I speak and no one hears. I sing, but they’re distracted. I shout, but no one’s around. So I stay silent. Silence attracts the attention of specialists. They don’t realize that I just need attention. I just need someone to say “you look like you’re hurting.” Even the counselors don’t get it. I went to one. She did nothing but say “Aww, you poor thing!” then refused to listen to anything I said. As though I was the most tortured soul there is. I’m not. I’m not that self absorbed. I’m selfish and lazy and you’ve seen this before. There are thousands of me all around. We’re just too busy waiting for someone to notice our own struggles to see that there are others wanting the exact same thing.

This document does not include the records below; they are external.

/-!
# «c2-sector» sidecar readers on a `U`-BOX: the cap below the sidecar's `U` is free, the cap above it is
# priced by a thermal docc word the sidecar produces itself (with a `T = 0` energy floor to its left)

Family `hubbard` (topic `MathematicalPhysics/QuantumLattice`), seat hubbard-downfold-unc-1 (stage S1 → S2 of the
Hubbard material-oracle programme: «monotonicity/Lipschitz of certified words in `(t′, U, μ)` so a parameter BOX maps
to a certified word», the `U` direction). The temperature-axis CAPS of the cuprate box produced by hubbard-thermal
from a checked «c2-sector» sidecar ALONE (`TypeClassSidecarReaderTTPrime`,
`IsTorusLimitOfMixture.meanEnergy_hubbardTTPrime_le_of_c2Check_infT_allTori`: `e_Φ(ω) ≤ (s − W)/β`, the chord between
the certified pressure floor `W` at `β` and the exact sector entropy `s` at `β = 0`) are stated at the sidecar's own
coupling `U₀`. This file words them on a `U`-interval:

* §1 the CLAIM NODE moves DOWN in `U` for free (`c2node_of_le_U`): the open-box canonical partition functions are
  antitone in `U` (`openBox_partitionFn_floor_of_le_U`), so the rows certified at `U₀` are rows at every `U ≤ U₀`;
* §2 hence the C2-only cap `(s − W)/β` holds for EVERY torus limit at EVERY `U ≤ U₀`, no price
  (`…le_of_c2Check_infT_allTori_of_le_U`, `…_seven_eighths_of_le_U`) — the infinite-temperature anchor is `U`-free;
  the certified `W = Wnum/Wden` as an `hW`-shape pressure floor at every `U ≤ U₀` along every sequence of tori
  (`eventually_pressureFloor_of_c2Check_of_le_U`);
* §3 a `T = 0` ENERGY FLOOR is a PRESSURE CEILING at every `β ≥ 0` (`eventually_pressureCeiling_of_energyFloor`:
  `log Z_{L,β} ≤ log #sector_L − β E₀(L)`, `E₀(L)/L² → e(t,t',U,n) ≥ f`, `log #sector_L ≤ s L²` eventually, hence
  `∀ ε > 0, ∀ᶠ j, log Re Z_β ≤ (s − β f + ε) L²` along every `Ls → ∞`);
* §4 the sidecar PRODUCES ITS OWN DOCC WORD: its floor `W` at `(β, U₀)` and the energy-floor ceiling `s − β f` at
  `(β, U₁)`, `0 ≤ U₁ < U₀`, give the thermal docc cap `D(ω) ≤ (s − β f − W)/(β (U₀ − U₁))` for every torus limit of the
  canonical sector Gibbs states at `(β, t, t', U, n)`, every `U ≥ U₀` (the `U`-chord of
  `HubbardTTPrimePressureFloorUTransport` §7; with the free Fermi-sea floor at `U₁ = 0` this is the first certified
  thermal docc cap available in a box without a Markov producer);
* §5 above the sidecar the cap is PRICED: `e_Φ(ω) ≤ (s − W)/β + (U − U₀)·A` at every `U ≥ U₀` with any thermal docc
  ceiling word `A` at `(β, U₀)` (`…_of_doccWord_left_U`), the kinematic edition `+ max(U − U₀, 0)·n/2` at every `U`
  (`…_of_anchorU_kinematic`), and the self-priced composition with §4
  (`…_of_energyFloor_left_U`: `A = (s − β f − W)/(β (U₀ − U₁))`);
* §6 the LOWER edge on a `U`-interval from a `T = 0` floor at its LEFT end (`le_meanEnergy_hubbardTTPrime_of_energyFloor_left_U`:
  `f ≤ e(t,t',U₁,n) ≤ e(t,t',U,n) ≤ e_Φ(ω)` for `0 ≤ U₁ ≤ U`);
* §7 the `n = 7/8` editions with the explicit entropy constant `s = 1371/1000` (`2 H_b(7/16) < 1.371`);
* §8 (appended) `t' = 0`, BOTH certificates at the sidecar's coupling `U₀` (C2 at `(β, U₀)` + C1 rectangle Markov at `(β_h, U₀)`,
  the hubbard-thermal fixed-point cells): the cell at every `U` with kinematic prices (`…_of_c2Check_of_rectMarkovCertificate_allTori_anchorU_kinematic`:
  hot ceiling pays `β_h (U₀ − U) n/2` below, cold floor pays `β (U − U₀) n/2` above), at `U ≥ U₀` with a docc word
  (`…_of_doccWord_left_U`) and self-priced (`…_of_energyFloor_left_U`, `…_seven_eighths_of_energyFloor_left_U`).

So ONE sidecar at the RIGHT end `U₂` of a `U`-box and ONE `T = 0` energy floor at its LEFT end `U₁` word the whole box
`[U₁, U₂]` at every temperature the sidecar certifies, at zero transport price; a sidecar at an interior point `U₀`
words `[U₁, U₀]` for free and `[U₀, U₂]` at the price `(U − U₀)·(s − β f − W)/(β (U₀ − U₁'))` (`U₁'` any floor node
left of `U₀`; the Fermi sea at `U₁' = 0` is always available).

Everything is PROVED; no definition, no named fact, no number. HONEST SCOPE: the price above the sidecar is first
order in `U − U₀` with a docc word that ignores the thermal entropy deficit at `U₁` (the energy-floor ceiling uses the
full sector entropy `s`); a sidecar certified at the box's right end removes it. WHAT THIS IS NOT: no certificate, no
phase sentence; nothing here moves a word in `β` or `t'`.

## Mathlib / tree search

REUSED: `IsTorusLimitOfMixture.meanEnergy_hubbardTTPrime_le_of_c2Check_infT_allTori`, `c2Check_sound`,
`c2Floor_le_of_rows` (`TypeClassSidecarReader[TTPrime]`); `openBox_partitionFn_floor_of_le_U`
(`HubbardTTPrimeOpenBoxPartitionFnCouplingTransport`); `eventually_typeFreeEntropy_mul_sq_le_log_partitionFn_allTori_of_le_U`,
`…_of_doccWord_left_U`, `…_of_anchorU_kinematic`, `density_nonneg_of_type`,
`IsTorusLimitOfMixture.meanEnergy_onSite_le_of_pressure_bounds_U_allTori` (`HubbardTTPrimePressureFloorUTransport` §6–§7);
`IsTorusLimitOfMixture.meanEnergy_hubbardTTPrime_le_entropy_sub_div_of_sectorGibbs`,
`mul_sectorGibbs_meanEnergy_le_log_count_sub_log_partitionFn` (`TorusSectorGibbsEnergyWindow`);
`eventually_log_sectorGibbsCount_le`, `IsTorusLimitOfMixture.energyDensityTT'_le_meanEnergy_of_sectorGibbs`,
`sectorGibbsWeightTT'_nonneg`, `sum_sectorGibbsWeightTT'`, `isNParticle_sectorGibbsVectorTT'`,
`star_sectorGibbsVectorTT'_dotProduct_self` (`TorusSectorGibbsMixture`); `tendsto_energyDensityTT'_torus`,
`energyDensityTT'_mono_U`, `ThermodynamicLimit.groundEnergy_le_re_expect`. `rg '_of_c2Check.*_of_le_U|pressureCeiling_of_energyFloor|
c2node' Literature/MathematicalPhysics/QuantumLattice` (2026-08-27): nothing.

## References

* R. B. Israel, *Convexity in the Theory of Lattice Gases* (1979), Thm. I.3.4 (monotonicity/convexity of the pressure in
  a positive coupling), Lemma II.3.1. [cite: Israel1979, Thm. I.3.4] [cite: Israel1979, Lemma II.3.1]
* E. H. Lieb, Commun. Math. Phys. 31 (1973) 327, §V (5.2)–(5.4) (Peierls–Bogoliubov). [cite: Lieb1973, §V (5.2)–(5.4)]
* D. Ruelle, *Statistical Mechanics: Rigorous Results* (1969), §2.5–2.6, §3.3–3.4. [cite: Ruelle1969, §3.3]
* S. J. Gustafson, I. M. Sigal, *Mathematical Concepts of Quantum Mechanics*, §18.3 (18.12) (`Z_β ≤ dim·e^{−βE₀}`).
  [cite: GustafsonSigal2003, §18.3]
* T. M. Cover, J. A. Thomas, *Elements of Information Theory* (2006), Theorem 11.1.3. [cite: CoverThomas2006, Theorem 11.1.3]
* T. Koma, H. Tasaki, J. Stat. Phys. 76 (1994) 745, §1. [cite: KomaTasaki1994, §1]
-/

noncomputable section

“The sensation that your screaming but you never make a sound, or the feeling that you’re falling but you never hit the ground.” That’s what the pressure is. It’s something painfully unsatisfying. You get the build up, but it never delivers. You never get that release. You don’t like falling, but it’s worse when you never get the satisfaction of landing. The expectation just builds and builds until you can’t take it anymore. And even when you can’t take it nothing changes, you’re still just falling through the air. You can’t force yourself to land no matter how much you plead with gravity. You still can’t scream. Something is stifled and there’s no way to get it out. You can claw and tear at your throat until you bleed to death, but that scream will have never gotten out.

That’s what the pressure is. It’s unbearable.